Once more Jefferson is on the move, having been appointed (June 1, 1779) Governor of Virginia. About his term of office he writes but a few words, excusing the omission by stating that others have written about this period of Virginia history. Such evasion is probably best explained by the fact that his term of office was generally regarded as unsuccessful, most historians agreeing it was not a high point in an otherwise remarkable career of public service. But as usual, Jefferson then eased into yet another post, back in Congress representing Virginia. As before, little is accomplished here, Jefferson remarking how erratic attention, frequent recesses and the lack of an executive resulted in considerable laxity and irresolution. No doubt he was relieved when the Congress appointed him to join John Adams and Benjamin Franklin in Europe to negotiate commercial treaties. He soon discovered, however, that most nations “know little about us,” regarding Americans as mere “rebels who had been successful in throwing off the yoke of the mother country,” the exception being France, its “government entirely disposed to befriend us on all occasions.”
Unfortunately for the Americans, the French government (so critical to American victory in the Revolutionary War), itself would succumb to revolution.
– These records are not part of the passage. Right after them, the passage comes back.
import Mathlib
import Literature.Computability.AlgebraicComplexity.NewtonPolygonTauProductBounds
import HarnessLib

/-!
# Crux `NewtonUnitEquations.DissociatedUniform` (stmt-ValiantsHypothesis-5905): faces, edge normals and edge ends of finite planar
# sets — TOOLS for the exact vertex count of a planar Minkowski sum (the count itself is in the follow-up `…TotalsLawMinkowskiExactCount`)

Tool file for the product construction against the refinement `FibreSumDominance C` (companions `…TotalsLawFibreSumWitness`,
`…TotalsLawFibreSumWitness8`): over a product group `G₁ × G₂` every class and every fibre is a Minkowski sum, so the totals need a LOWER
Minkowski bound `V(X) + V(Y) ≤ V(X + Y)` (no parallel chords) to complement the tree's upper bound
`KPTT.PlanarMinkowski.ncard_extremePoints_add_le`.  THIS file contains only the vocabulary and the local facts; the vertex→edge-end
lemma and the count are proved in the follow-up file.

* `perp n` (rotation by `+π/2`), `cross`, `SameDir n n'` (positive multiples), `normSq_pos`, `eq_of_dot_eq` (a vector is determined by
  its pairings with `n ≠ 0` and `perp n`), `det_identity`, `cross_eq_zero_of_dot_eq_zero` (two vectors orthogonal to `n ≠ 0` are parallel);
* `face F n` (the points of the finite set `F` maximising `⟨n, ·⟩`), `IsEdgeNormal F n` (`n ≠ 0` and the face has two distinct points —
  `conv F` has an edge with outward normal `n`), `IsEnd F n p` (`p` is the strict `perp n`-top of that face, over the Literature
  `IsStrictTop`), `exists_isEnd` (every direction `n ≠ 0` has an end), `face_smul` / `IsEnd.of_sameDir` (positive rescaling);
* `IsEnd.mem_extremePoints` (ends are hull vertices: strict tops of `n + ε·perp n`), `sameDir_of_isEnd` (two edge normals with the same
  end are positive multiples), `card_le_ncard_extremePoints` (a family of edge normals, pairwise not positive multiples, with ends, is no
  larger than the vertex count), `mem_face_add` / `face_add` / `IsEnd.add` / `IsEdgeNormal.add_right|add_left` (faces of `X + Y` add up).
All folklore (edges of a Minkowski sum of polygons are the translated edges of the summands).  Nothing here bears on VP ≠ VNP.
[folklore]
-/

set_option linter.dupNamespace false -- `ValiantsHypothesis.ValiantsHypothesis` (summit = problem) in every name

open scoped BigOperators Pointwise

namespace Summit.ValiantsHypothesis.ValiantsHypothesis.Theorems.NewtonUnitEquationsDissociatedUniform

namespace TotalsLaw

namespace MinkowskiExact

open Literature.Computability.AlgebraicComplexity.KPTT.PlanarMinkowski

/-! ### Planar vector algebra -/

/-- Rotation by `+π/2`. -/
def perp (n : Fin 2 → ℝ) : Fin 2 → ℝ := ![-(n 1), n 0]

/-- The planar cross product `a₀ b₁ − a₁ b₀`. -/
def cross (a b : Fin 2 → ℝ) : ℝ := a 0 * b 1 - a 1 * b 0

/-- `n'` is a positive multiple of `n`. -/
def SameDir (n n' : Fin 2 → ℝ) : Prop := ∃ c : ℝ, 0 < c ∧ n' = c • n

/-- The planar pairing in coordinates. [folklore] -/
theorem dot_two (a b : Fin 2 → ℝ) : a ⬝ᵥ b = a 0 * b 0 + a 1 * b 1 := by
  simp [dotProduct, Fin.sum_univ_two]

/-- First coordinate of `perp`. [folklore] -/
@[simp] theorem perp_zero (n : Fin 2 → ℝ) : perp n 0 = -(n 1) := rfl
/-- Second coordinate of `perp`. [folklore] -/
@[simp] theorem perp_one (n : Fin 2 → ℝ) : perp n 1 = n 0 := rfl

/-- `⟨n, perp n'⟩ = −⟨n', perp n⟩`. [folklore] -/
theorem dot_perp_comm (n n' : Fin 2 → ℝ) : n ⬝ᵥ perp n' = -(n' ⬝ᵥ perp n) := by
  rw [dot_two, dot_two]; simp; ring

/-- `⟨perp n, d⟩ = cross n d`. [folklore] -/
theorem perp_dot (n d : Fin 2 → ℝ) : perp n ⬝ᵥ d = cross n d := by
  rw [dot_two, cross]; simp; ring

/-- A non-zero planar vector has positive squared norm. [folklore] -/
theorem normSq_pos {n : Fin 2 → ℝ} (hn : n ≠ 0) : 0 < n 0 ^ 2 + n 1 ^ 2 := by
  by_contra hle
  rw [not_lt] at hle
  have h0 : n 0 = 0 := by nlinarith [sq_nonneg (n 0), sq_nonneg (n 1)]
  have h1 : n 1 = 0 := by nlinarith [sq_nonneg (n 0), sq_nonneg (n 1)]
  exact hn (by ext i; fin_cases i <;> simp [h0, h1])

/-- A vector is determined by its pairings with `n ≠ 0` and `perp n`. [folklore] -/
theorem eq_of_dot_eq {n y y' : Fin 2 → ℝ} (hn : n ≠ 0) (h1 : n ⬝ᵥ y = n ⬝ᵥ y') (h2 : perp n ⬝ᵥ y = perp n ⬝ᵥ y') :
    y = y' := by
  rw [dot_two, dot_two] at h1
  rw [dot_two, dot_two, perp_zero, perp_one] at h2
  have hn2 : n 0 ^ 2 + n 1 ^ 2 ≠ 0 := (normSq_pos hn).ne'
  have e0 : (n 0 ^ 2 + n 1 ^ 2) * (y 0 - y' 0) = 0 := by linear_combination (n 0) * h1 - (n 1) * h2
  have e1 : (n 0 ^ 2 + n 1 ^ 2) * (y 1 - y' 1) = 0 := by linear_combination (n 1) * h1 + (n 0) * h2
  have d0 : y 0 - y' 0 = 0 := (mul_eq_zero.1 e0).resolve_left hn2
  have d1 : y 1 - y' 1 = 0 := (mul_eq_zero.1 e1).resolve_left hn2
  ext i; fin_cases i
  · exact sub_eq_zero.1 d0
  · exact sub_eq_zero.1 d1

/-- The determinant identity `⟨n,d₁⟩⟨perp n,d₂⟩ − ⟨n,d₂⟩⟨perp n,d₁⟩ = |n|²·cross d₁ d₂`. [folklore] -/
theorem det_identity (n d₁ d₂ : Fin 2 → ℝ) :
    (n ⬝ᵥ d₁) * (perp n ⬝ᵥ d₂) - (n ⬝ᵥ d₂) * (perp n ⬝ᵥ d₁) = (n 0 ^ 2 + n 1 ^ 2) * cross d₁ d₂ := by
  simp only [dot_two, perp_zero, perp_one, cross]; ring

/-- Two vectors orthogonal to a non-zero `n` are parallel. [folklore] -/
theorem cross_eq_zero_of_dot_eq_zero {n d₁ d₂ : Fin 2 → ℝ} (hn : n ≠ 0) (h1 : n ⬝ᵥ d₁ = 0) (h2 : n ⬝ᵥ d₂ = 0) :
    cross d₁ d₂ = 0 := by
  have h := det_identity n d₁ d₂
  rw [h1, h2, zero_mul, zero_mul, sub_zero] at h
  have hn2 : n 0 ^ 2 + n 1 ^ 2 ≠ 0 := (normSq_pos hn).ne'
  exact (mul_eq_zero.1 h.symm).resolve_left hn2

/-! ### Faces, edge normals, ends -/

/-- The face of the finite set `F` with outward normal `n`: its points maximising `⟨n, ·⟩`. -/
noncomputable def face (F : Finset (Fin 2 → ℝ)) (n : Fin 2 → ℝ) : Finset (Fin 2 → ℝ) :=
  F.filter fun y => ∀ z ∈ F, n ⬝ᵥ z ≤ n ⬝ᵥ y

/-- `n` is an EDGE NORMAL of `F`: `n ≠ 0` and the face of `F` in direction `n` has two distinct points. -/
def IsEdgeNormal (F : Finset (Fin 2 → ℝ)) (n : Fin 2 → ℝ) : Prop :=
  n ≠ 0 ∧ ∃ p ∈ face F n, ∃ q ∈ face F n, p ≠ q

/-- `p` is the END of the face of `F` in direction `n`: the strict `perp n`-top of the face. -/
def IsEnd (F : Finset (Fin 2 → ℝ)) (n p : Fin 2 → ℝ) : Prop :=
  IsStrictTop (perp n) (face F n) p

/-- Membership in a face. [folklore] -/
theorem mem_face {F : Finset (Fin 2 → ℝ)} {n y : Fin 2 → ℝ} :
    y ∈ face F n ↔ y ∈ F ∧ ∀ z ∈ F, n ⬝ᵥ z ≤ n ⬝ᵥ y := Finset.mem_filter

/-- Two points of a face have the same height. [folklore] -/
theorem dot_eq_of_mem_face {F : Finset (Fin 2 → ℝ)} {n y y' : Fin 2 → ℝ} (hy : y ∈ face F n) (hy' : y' ∈ face F n) :
    n ⬝ᵥ y = n ⬝ᵥ y' :=
  le_antisymm ((mem_face.1 hy').2 y (mem_face.1 hy).1) ((mem_face.1 hy).2 y' (mem_face.1 hy').1)

/-- A nonempty finite set has a nonempty face in every direction. [folklore] -/
theorem face_nonempty {F : Finset (Fin 2 → ℝ)} (hF : F.Nonempty) (n : Fin 2 → ℝ) : (face F n).Nonempty := by
  obtain ⟨y, hy, hmax⟩ := F.exists_max_image (fun z => n ⬝ᵥ z) hF
  exact ⟨y, mem_face.2 ⟨hy, hmax⟩⟩

/-- Every direction `n ≠ 0` has an end on a nonempty finite set. [folklore] -/
theorem exists_isEnd {F : Finset (Fin 2 → ℝ)} (hF : F.Nonempty) {n : Fin 2 → ℝ} (hn : n ≠ 0) : ∃ p, IsEnd F n p := by
  obtain ⟨p, hp, hmax⟩ := (face F n).exists_max_image (fun z => perp n ⬝ᵥ z) (face_nonempty hF n)
  refine ⟨p, hp, fun y hy hne => lt_of_le_of_ne (hmax y hy) fun heq => hne ?_⟩
  exact eq_of_dot_eq hn (dot_eq_of_mem_face hy hp) heq

/-- Positive rescaling does not change the face. [folklore] -/
theorem face_smul {F : Finset (Fin 2 → ℝ)} {n : Fin 2 → ℝ} {c : ℝ} (hc : 0 < c) : face F (c • n) = face F n := by
  ext y
  simp only [mem_face, smul_dotProduct, smul_eq_mul]
  constructor
  · rintro ⟨hy, h⟩; exact ⟨hy, fun z hz => le_of_mul_le_mul_left (h z hz) hc⟩
  · rintro ⟨hy, h⟩; exact ⟨hy, fun z hz => mul_le_mul_of_nonneg_left (h z hz) hc.le⟩

/-- `perp` is homogeneous. [folklore] -/
theorem perp_smul (c : ℝ) (n : Fin 2 → ℝ) : perp (c • n) = c • perp n := by
  ext i; fin_cases i <;> simp [perp]

/-- Positive rescaling does not change ends. [folklore] -/
theorem IsEnd.of_sameDir {F : Finset (Fin 2 → ℝ)} {n n' p : Fin 2 → ℝ} (h : IsEnd F n p) (hs : SameDir n n') :
    IsEnd F n' p := by
  obtain ⟨c, hc, rfl⟩ := hs
  unfold IsEnd
  rw [face_smul hc, perp_smul]
  exact h.smul_pos hc

/-- **Ends are hull vertices**: the end of the face in direction `n` is the strict top of `F` for `n + ε·perp n`, `ε > 0`
small. [folklore] -/
theorem IsEnd.mem_extremePoints {F : Finset (Fin 2 → ℝ)} {n p : Fin 2 → ℝ} (h : IsEnd F n p) :
    p ∈ (convexHull ℝ (F : Set (Fin 2 → ℝ))).extremePoints ℝ := by
  classical
  have hpF : p ∈ F := (mem_face.1 h.1).1
  have hF : F.Nonempty := ⟨p, hpF⟩
  -- bound for the perpendicular deviations
  obtain ⟨yM, -, hM⟩ := F.exists_max_image (fun y => |perp n ⬝ᵥ y - perp n ⬝ᵥ p|) hF
  set M := |perp n ⬝ᵥ yM - perp n ⬝ᵥ p| with hMdef
  have hM0 : 0 ≤ M := abs_nonneg _
  -- the gap below the face
  by_cases hlow : (F.filter fun y => n ⬝ᵥ y < n ⬝ᵥ p).Nonempty
  · obtain ⟨yg, hyg, hg⟩ := (F.filter fun y => n ⬝ᵥ y < n ⬝ᵥ p).exists_max_image (fun y => n ⬝ᵥ y) hlow
    set γ := n ⬝ᵥ p - n ⬝ᵥ yg with hγdef
    have hγ : 0 < γ := by have := (Finset.mem_filter.1 hyg).2; rw [hγdef]; linarith
    apply IsStrictTop.mem_extremePoints (w := n + (γ / (M + 1)) • perp n)
    refine ⟨hpF, fun y hy hne => ?_⟩
    rw [add_dotProduct, add_dotProduct, smul_dotProduct, smul_dotProduct, smul_eq_mul, smul_eq_mul]
    by_cases hlt : n ⬝ᵥ y < n ⬝ᵥ p
    · have h1 : n ⬝ᵥ y ≤ n ⬝ᵥ yg := hg y (Finset.mem_filter.2 ⟨hy, hlt⟩)
      have h2 : |perp n ⬝ᵥ y - perp n ⬝ᵥ p| ≤ M := hM y hy
      have h3 : γ / (M + 1) * |perp n ⬝ᵥ y - perp n ⬝ᵥ p| ≤ γ / (M + 1) * M :=
        mul_le_mul_of_nonneg_left h2 (by positivity)
      have h4 : γ / (M + 1) * M < γ := by
        rw [div_mul_eq_mul_div, div_lt_iff₀ (by positivity)]; nlinarith
      have h5 : |γ / (M + 1) * (perp n ⬝ᵥ y - perp n ⬝ᵥ p)| ≤ γ / (M + 1) * M := by
        rw [abs_mul, abs_of_pos (by positivity : (0 : ℝ) < γ / (M + 1))]; exact h3
      have h6 := (abs_le.1 h5).2
      have h7 : γ / (M + 1) * (perp n ⬝ᵥ y - perp n ⬝ᵥ p) = γ / (M + 1) * (perp n ⬝ᵥ y) - γ / (M + 1) * (perp n ⬝ᵥ p) := by
        ring
      linarith
    · -- `y` is in the face: strictly smaller perpendicular pairing
      have hle : n ⬝ᵥ y ≤ n ⬝ᵥ p := (mem_face.1 h.1).2 y hy
      have heq : n ⬝ᵥ y = n ⬝ᵥ p := le_antisymm hle (not_lt.1 hlt)
      have hyf : y ∈ face F n := mem_face.2 ⟨hy, fun z hz => heq ▸ (mem_face.1 h.1).2 z hz⟩
      have hlt' : perp n ⬝ᵥ y < perp n ⬝ᵥ p := h.2 y hyf hne
      have : γ / (M + 1) * (perp n ⬝ᵥ y) < γ / (M + 1) * (perp n ⬝ᵥ p) := mul_lt_mul_of_pos_left hlt' (by positivity)
      linarith
  · -- no point below the face: `perp n` alone (plus `n`) works with `ε = 1`
    apply IsStrictTop.mem_extremePoints (w := n + perp n)
    refine ⟨hpF, fun y hy hne => ?_⟩
    rw [add_dotProduct, add_dotProduct]
    have hle : n ⬝ᵥ y ≤ n ⬝ᵥ p := (mem_face.1 h.1).2 y hy
    have hnlt : ¬ n ⬝ᵥ y < n ⬝ᵥ p := fun hlt => hlow ⟨y, Finset.mem_filter.2 ⟨hy, hlt⟩⟩
    have heq : n ⬝ᵥ y = n ⬝ᵥ p := le_antisymm hle (not_lt.1 hnlt)
    have hyf : y ∈ face F n := mem_face.2 ⟨hy, fun z hz => heq ▸ (mem_face.1 h.1).2 z hz⟩
    have hlt' : perp n ⬝ᵥ y < perp n ⬝ᵥ p := h.2 y hyf hne
    linarith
Jefferson was on the scene during its early stages and begs readers to excuse him if he provides an overly detailed account of events there, which is what he does. “But I have thought it justified by the interest which the whole world must take in the revolution.” He is energized and reasonably hopeful about the prospect for reform, believing that the American Revolution had “awakened the thinking part of the French nation in general from the sleep of desperation in which they were sunk,” and that they were entirely justified in reacting against “the monstrous abuses of power, under which their people were ground to powder.” “I went daily from Paris to Versailles and attended their debates.” I was “much acquainted with the leading patriots of the Assembly,” who he tells us appreciated his role in America’s revolution “and had much confidence in me.” Alas, Jefferson writing his autobiography from the perspective of 1821 knows full well that early hopes dissolved into destructive upheavals and that the reformers “were unconscious (for who could foresee?) the melancholy sequel of their well-meant perseverance.”
But even as the French lost faith in their government, so had many Americans in the late 1780s, and one could even claim that they also overthrew their existing national structure, except that it was accomplished via a well ordered convention (albeit held in secret) which then submitted the new constitution to the people for their ratification. For all of this, Jefferson was not on the scene, had no role at the Philadelphia Constitutional Convention. He nevertheless applauded the fact that the “people as soon as they perceived the incompetence of their first compact, instead of leaving its correction to insurrectionists and civil war,” sent representatives to create a new framework of government. After receiving copies of the document, Jefferson wrote to James Madison and General Washington expressing “my approbations and objections.” The absence of a Bill of Rights disturbed him, as did the failure to limit a President to two terms. Without such limits he warned about the danger “of interference with money or arms by foreign nations, to whom the choice of an American president might become interesting.”
Whatever his misgivings, Jefferson was about to experience firsthand how well the new government would function. Summoned from France by President George Washington Jefferson would now serve as the nation’s first Secretary of State. And it is at this point that Jefferson’s Autobiography abruptly halts. He offers no explanation, even though he knew (in 1821) that he was about to embark on two exceptionally eventful decades of public life.
No matter. Let us appreciate the fact that he left us an autobiography of exceptional historical value, not by exposing the inner man, but by taking us step by step along a path he and fellow statesmen followed as they launched a wondrous national experiment.